Intranasal Insulin Mitigates Memory Impairment and Neuroinflammation in a Mouse Model of Hippocampal Aging.
Rajasekar Nagarajan, Han Zhang, Jinrui Lyu, Maltesh Kambali, Muxiao Wang, Uwe Rudolph
Abstract
Open AccessAging is a complex process that frequently includes cognitive decline with memory loss. In the hippocampus, the number of somatostatin-positive (Sst+) GABAergic interneurons in the hilar region of the dentate gyrus decreases with age. We previously showed that selective ablation of Sst+ dentate hilar interneurons is sufficient to induce cognitive dysfunction, resulting in a model of hippocampal aging (pseudo-aged mice). Brain insulin levels and insulin receptor expression also decline with age, and intranasal insulin (INS) has shown promise in improving learning and memory in Alzheimer's disease. Here, we investigated the effects of INS in pseudo-aged mice with genetically ablated dentate hilar Sst+ interneurons, which were generated by bilateral injection of AAV5-EF1α-mCherry-flex-dtA into the dentate hilus of Sst-IRES-Cre mice (3-5 months old). Following a 3-week recovery period post-injection, INS was administered daily for 9 days.
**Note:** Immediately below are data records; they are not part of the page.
import Summits.AtomisticToContinuum.HydrodynamicLimit.Theses.LambertianContactSwap
import Summits.AtomisticToContinuum.HydrodynamicLimit.Theorems.LambertianContactSwapSwapGapEntropyTransfer
import Literature.MathematicalPhysics.KineticTheory.LambertianHardSphereFlow
import HarnessLib

/-!
# `SwapGap` (stmt-AtomisticToContinuum-11850), line `Sketch`, glue stub G2: `FieldRelEntSwap → FieldConcentration → SwapGap`

Helper file (`--supports stmt-AtomisticToContinuum-11850`) of line `Sketch` (card `entropy-relative-to-lambertian-law`) for the crux
`Summit.AtomisticToContinuum.HydrodynamicLimit.Theses.LambertianContactSwap.SwapGap`, registered stub
`stub_swapGap_of_fieldRelEntSwap_of_fieldConcentration` of the lead's skeleton v6: the line's entropy transfer run on the
field space `ℝ × V3 × ℝ` instead of the `N`-body phase space (cf. the `N`-body version
`swapGap_of_relEntSwap_of_fieldConcentration`, p106427): `o(N)` relative entropy of the field-triple laws (S1″) plus speed-`N`
self-averaging of the Lambertian field statistics (S2) give the merging of the means (the crux).

prover-line-stmt-AtomisticToContinuum-11850-c3-0 (wave 4 worker), cycle 4.
-/

noncomputable section

open MeasureTheory Filter Set Topology InformationTheory
open scoped ENNReal

namespace Summit.AtomisticToContinuum.HydrodynamicLimit.Theorems

open Literature.Analysis.FluidPDE Literature.MathematicalPhysics.KineticTheory
open Summit.AtomisticToContinuum.HydrodynamicLimit.Theses.LambertianContactSwap

/-- **`SwapGap` from `FieldRelEntSwap` (S1″) and `FieldConcentration` (S2)**: with `σ₀ := min (1/2) (min σ₁ σ₂)`, for
`σ < σ₀`, Euler data, flows, the `t = 0` hypothesis, `t < T`, `χ`, `F`: put `μ_N`, `ν_N` := the laws on `ℝ × V3 × ℝ` of the
`χ`-tested field triple at time `t` under the deterministic and the Lambertian gas (finite measures; `Λ_t` jointly measurable for
`σ < 1/2`, `measurable_lambertFlow_hsDiameter`; the triple measurable, `measurable_fieldTriple`), `m_N := ∫ F(fld(Λ_t)) d(P_N ⊗ γ^ℕ)`.
S2 gives `ν_N{δ < |F − m_N|} ≤ C e^{−(N+1)/C}` (`Measure.map_apply`), S1″ gives `KL(μ_N ‖ ν_N)/(N+1) → 0`, the entropy inequality
for events (`tendsto_measure_of_klDiv_div_tendsto_zero`) gives `μ_N{δ < |F − m_N|} = P_N{δ < |F(fld(Φ_t z)) − m_N|} → 0` for every
`δ > 0`, and `tendsto_integral_sub_of_tendsto_measure` gives `∫ F(fld(Φ_t z)) dP_N − m_N → 0`, the crux (`m_N` is literally its
Lambertian term: the route's inline `let` block is the Literature API definitionally). [cite: KipnisLandim1999, Ch. 6 §1] -/
theorem stub_swapGap_of_fieldRelEntSwap_of_fieldConcentration
    (h1 :
    ∀ (a₀ θ₀ : T3 → ℝ) (u₀ : T3 → V3), Continuous a₀ → Continuous θ₀ → Continuous u₀ →
      (∀ x, 0 < a₀ x) → (∀ x, 0 < θ₀ x) →
      ∃ σ₀ : ℝ, 0 < σ₀ ∧ ∀ σ : ℝ, 0 < σ → σ < σ₀ →
        ∀ (T : ℝ) (ρ θ : ℝ → T3 → ℝ) (u : ℝ → T3 → V3), IsHardSphereEulerSolution σ T ρ u θ →
          ∀ Φ : (N : ℕ) → HardSphereFlow (Torus.geometry (Fin 3)) (hsDiameter σ N) (N + 1),
            TendstoHydroFieldsAt (fun N => localGibbsLaw σ a₀ u₀ θ₀ N (Φ N)) Φ ρ u θ 0 →
              ∀ t ∈ Set.Ico 0 T, ∀ χ : T3 → ℝ, Continuous χ →
                Tendsto (fun N : ℕ =>
                  klDiv
                    ((localGibbsLaw σ a₀ u₀ θ₀ N (Φ N)).map (fun z =>
                      (empiricalDensityField ((Φ N).flow t z) χ,
                        empiricalMomentumField ((Φ N).flow t z) χ,
                        empiricalEnergyField ((Φ N).flow t z) χ)))
                    (((localGibbsLaw σ a₀ u₀ θ₀ N (Φ N)).prod (lambertNoise (Fin 3))).map (fun p =>
                      (empiricalDensityField
                          (lambertFlow (Torus.geometry (Fin 3)) (hsDiameter σ N) p.2 p.1 t) χ,
                        empiricalMomentumField
                          (lambertFlow (Torus.geometry (Fin 3)) (hsDiameter σ N) p.2 p.1 t) χ,
                        empiricalEnergyField
                          (lambertFlow (Torus.geometry (Fin 3)) (hsDiameter σ N) p.2 p.1 t) χ))) /
                  ((N : ℝ≥0∞) + 1)) atTop (𝓝 0)) 
    (h2 :
    ∀ (a₀ θ₀ : T3 → ℝ) (u₀ : T3 → V3), Continuous a₀ → Continuous θ₀ → Continuous u₀ →
      (∀ x, 0 < a₀ x) → (∀ x, 0 < θ₀ x) →
      ∃ σ₀ : ℝ, 0 < σ₀ ∧ ∀ σ : ℝ, 0 < σ → σ < σ₀ →
        ∀ (T : ℝ) (ρ θ : ℝ → T3 → ℝ) (u : ℝ → T3 → V3), IsHardSphereEulerSolution σ T ρ u θ →
          ∀ Φ : (N : ℕ) → HardSphereFlow (Torus.geometry (Fin 3)) (hsDiameter σ N) (N + 1),
            TendstoHydroFieldsAt (fun N => localGibbsLaw σ a₀ u₀ θ₀ N (Φ N)) Φ ρ u θ 0 →
              ∀ t ∈ Set.Ico 0 T, ∀ χ : T3 → ℝ, Continuous χ →
                ∀ F : ℝ × V3 × ℝ → ℝ, LipschitzWith 1 F → (∀ y, |F y| ≤ 1) → ∀ δ : ℝ, 0 < δ →
                  ∃ C : ℝ, 0 < C ∧ ∀ N : ℕ,
                    ((localGibbsLaw σ a₀ u₀ θ₀ N (Φ N)).prod (lambertNoise (Fin 3)))
                      {p | δ < |F (empiricalDensityField
                              (lambertFlow (Torus.geometry (Fin 3)) (hsDiameter σ N) p.2 p.1 t) χ,
                            empiricalMomentumField
                              (lambertFlow (Torus.geometry (Fin 3)) (hsDiameter σ N) p.2 p.1 t) χ,
                            empiricalEnergyField
                              (lambertFlow (Torus.geometry (Fin 3)) (hsDiameter σ N) p.2 p.1 t) χ) -
                          ∫ q, F (empiricalDensityField
                              (lambertFlow (Torus.geometry (Fin 3)) (hsDiameter σ N) q.2 q.1 t) χ,
                            empiricalMomentumField
                              (lambertFlow (Torus.geometry (Fin 3)) (hsDiameter σ N) q.2 q.1 t) χ,
                            empiricalEnergyField
                              (lambertFlow (Torus.geometry (Fin 3)) (hsDiameter σ N) q.2 q.1 t) χ)
                            ∂((localGibbsLaw σ a₀ u₀ θ₀ N (Φ N)).prod (lambertNoise (Fin 3)))|} ≤
                      ENNReal.ofReal (C * Real.exp (-(C⁻¹ * ((N : ℝ) + 1))))) :
    SwapGap := by
  delta Summit.AtomisticToContinuum.HydrodynamicLimit.Theses.LambertianContactSwap.SwapGap
  intro Cfg G ε τ S ldir lpair lstep lstate linst lflow noise fld a₀ θ₀ u₀ ha hθ hu ha0 hθ0
  obtain ⟨σ₁, hσ₁, h1'⟩ := h1 a₀ θ₀ u₀ ha hθ hu ha0 hθ0
  obtain ⟨σ₂, hσ₂, h2'⟩ := h2 a₀ θ₀ u₀ ha hθ hu ha0 hθ0
  refine ⟨min 2⁻¹ (min σ₁ σ₂), lt_min (by norm_num) (lt_min hσ₁ hσ₂), ?_⟩
  intro σ hσ hσlt T ρ θ u hE Φ P h0 t ht χ hχ F hF hF1
  have hσhalf : σ < 2⁻¹ := hσlt.trans_le (min_le_left _ _)
  have hσ₁' : σ < σ₁ := hσlt.trans_le ((min_le_right _ _).trans (min_le_left _ _))
  have hσ₂' : σ < σ₂ := hσlt.trans_le ((min_le_right _ _).trans (min_le_right _ _))
  -- the laws
  have hPN : ∀ N, IsProbabilityMeasure (P N) := fun N =>
    isProbabilityMeasure_localGibbsLaw ha hθ hu ha0 hθ0 (by linarith) N (Φ N)
  have hnoise : IsProbabilityMeasure noise := by
    show IsProbabilityMeasure (lambertNoise (Fin 3))
    infer_instance
  -- measurability of the Lambertian flow (the `let` block is the Literature API definitionally)
  have hΛ : ∀ N, Measurable fun p : Cfg N × (ℕ → EuclideanSpace ℝ (Fin 3)) => lflow σ N p.2 p.1 t :=
    fun N => measurable_lambertFlow_hsDiameter hσ.le hσhalf N t
  -- the measurable field triple `fld` and the continuous statistic `F`
  have hfld : ∀ N, Measurable fun y : Cfg N => fld N y χ := fun N => measurable_fieldTriple hχ
  have hFm : Measurable F := hF.continuous.measurable
  have hΛfld : ∀ N, Measurable fun p : Cfg N × (ℕ → EuclideanSpace ℝ (Fin 3)) =>
      fld N (lflow σ N p.2 p.1 t) χ := fun N => (hfld N).comp (hΛ N)
  have hΦfld : ∀ N, Measurable fun z : Cfg N => fld N ((Φ N).flow t z) χ :=
    fun N => (hfld N).comp ((Φ N).measurable_flow t)
  -- the two image laws on the field space `ℝ × V3 × ℝ`
  set μ : ℕ → Measure (ℝ × EuclideanSpace ℝ (Fin 3) × ℝ) := fun N =>
    (P N).map (fun z => fld N ((Φ N).flow t z) χ) with hμ
  set ν : ℕ → Measure (ℝ × EuclideanSpace ℝ (Fin 3) × ℝ) := fun N =>
    ((P N).prod noise).map (fun p => fld N (lflow σ N p.2 p.1 t) χ) with hν
  haveI hμfin : ∀ N, IsFiniteMeasure (μ N) := fun N => by
    haveI := hPN N
    exact Measure.isFiniteMeasure_map _ _
  haveI hνfin : ∀ N, IsFiniteMeasure (ν N) := fun N => by
    haveI := hPN N
    exact Measure.isFiniteMeasure_map _ _
  -- the Lambertian means
  set m : ℕ → ℝ := fun N => ∫ p, F (fld N (lflow σ N p.2 p.1 t) χ) ∂((P N).prod noise) with hm
  have hm1 : ∀ N, |m N| ≤ 1 := fun N => by
    haveI := hPN N
    have h := norm_integral_le_of_norm_le_const (μ := (P N).prod noise)
      (f := fun p : Cfg N × (ℕ → EuclideanSpace ℝ (Fin 3)) => F (fld N (lflow σ N p.2 p.1 t) χ))
      (C := 1) (ae_of_all _ fun p => by
        rw [Real.norm_eq_abs]
        exact hF1 _)
    simpa [hm, Real.norm_eq_abs] using h
  -- S1″: `KL(μ_N ‖ ν_N)/(N+1) → 0`
  have hkl : Tendsto (fun N : ℕ => klDiv (μ N) (ν N) / ((N : ℝ≥0∞) + 1)) atTop (𝓝 0) :=
    h1' σ hσ hσ₁' T ρ θ u hE Φ h0 t ht χ hχ
  -- convergence in `P_N`-probability of `F(fld(Φ_t z))` towards the Lambertian mean
  have hprob : ∀ δ : ℝ, 0 < δ →
      Tendsto (fun N => P N {z | δ < |F (fld N ((Φ N).flow t z) χ) - m N|}) atTop (𝓝 0) := by
    intro δ hδ
    obtain ⟨C, hC, hconc⟩ := h2' σ hσ hσ₂' T ρ θ u hE Φ h0 t ht χ hχ F hF hF1 δ hδ
    set A : ℕ → Set (ℝ × EuclideanSpace ℝ (Fin 3) × ℝ) := fun N => {y | δ < |F y - m N|} with hA
    have hAm : ∀ N, MeasurableSet (A N) := fun N =>
      measurableSet_lt measurable_const (hFm.sub measurable_const).abs
    have hνA : ∀ N, ν N (A N) ≤ ENNReal.ofReal (C * Real.exp (-(C⁻¹ * ((N : ℝ) + 1)))) := by
      intro N
      rw [hν, Measure.map_apply (hΛfld N) (hAm N)]
      exact hconc N
    have hμA := tendsto_measure_of_klDiv_div_tendsto_zero
      (Ω := fun _ : ℕ => ℝ × EuclideanSpace ℝ (Fin 3) × ℝ) μ ν A hC hνA hkl
    refine hμA.congr fun N => ?_
    rw [hμ, Measure.map_apply (hΦfld N) (hAm N)]
    rfl
  -- merging of the means
  have hmerge := tendsto_integral_sub_of_tendsto_measure P hPN
    (fun N z => F (fld N ((Φ N).flow t z) χ)) (fun N => hFm.comp (hΦfld N))
    (fun N z => hF1 _) m hm1 hprob
  exact hmerge

end Summit.AtomisticToContinuum.HydrodynamicLimit.Theorems
import Summits.BirchSwinnertonDyer.BirchSwinnertonDyer.Theorems.TameQuarticManinParityManinTorsionAnyGroup
import Literature.NumberTheory.EllipticCurves.ModularFormsGamma0Genus
import HarnessLib

/-!
# Characters of `Γ₀(N)` killing cusp stabilisers and ALL elliptic elements factor through the period lattice
# `H₁(X₀(N), ℤ) ⊂ S₂(Γ₀(N))^∨` — for ANY coefficient group (towards Knapp's Prop. 11.22; crux MS
# `TprimeIrrModThreeSaturation`, stmt-BirchSwinnertonDyer-23367, line `abelian-fixed-points`, lead g3; helper 2 of 3)

This is §1–§2 of the landed `…ThetaLayerLambdaCongruenceAtTwoParabolicCharacterFactor` (width seat of the `ℓ = 2`
programme) VERBATIM, with the hypothesis «`R` has no `3`-torsion» replaced by «the character also kills the order-`3`/`6`
elliptic elements» (`γk = k·ST⁻¹`): the `τ`-fixed vanishing now comes from `maninSymbol_eq_neg_maninCusp_of_tauFixed` and
the torsion lemma from `sum_smul_eq_zero_of_mul_eq_relation'` (both `…TameQuarticManinParityManinTorsionAnyGroup`).  Inputs
otherwise unchanged: universal Manin chains (`exists_maninChain`), the coset Manin system (`cosetSystem_*`), exactness of
Manin's presentation over `ℚ` (`ker_msymbolMap_inf_ker_bdryMap_eq_relModule`) with the genus THEOREM
`twelve_mul_finrank_cuspForm_two_gamma0_holds`, the symbol function of a cusp character (`exists_maninFunction_of_cuspCharacter`).
* `periods_eq_zero_of_periodFunctionals_eq_zero_of_ellipticPeriods'`, `character_sum_eq_zero_of_periodFunctionals_eq_zero'`,
  `character_eq_of_periodFunctional_eq'`, `exists_addMonoidHom_periodHomology_of_cuspCharacter'`.
THEOREMS ONLY; no definition, no named fact, no `sorry`; nothing about any curve is asserted; BSD is NOT proved.

References: [Manin1972] §1.5–1.7, Thm. 1.6, Thm. 1.9; [Knapp1993] Prop. 11.22; [ShimuraIATAF1971] §8.2; [CremonaAlgorithms1997] §2.1–2.2.
-/

set_option autoImplicit false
INS treatment in pseudo-aged mice improved working memory in the Y-maze, recognition memory in the novel object recognition test, and non-declarative associative memory in trace fear conditioning. At the molecular level, INS reversed the increase in Iba-1 and pTBK1 expression, indicating attenuation of microglial activation and cGAS-STING pathway signaling, and restored hippocampal BDNF levels. No significant effects of INS were observed in control mice. These findings indicate that INS alleviates memory impairment and reduces neuroinflammation in this hippocampal aging model. Together, the results suggest that intranasal insulin may provide a non-invasive therapeutic approach for mitigating age-related cognitive decline by modulating neuroinflammatory and neurotrophic mechanisms.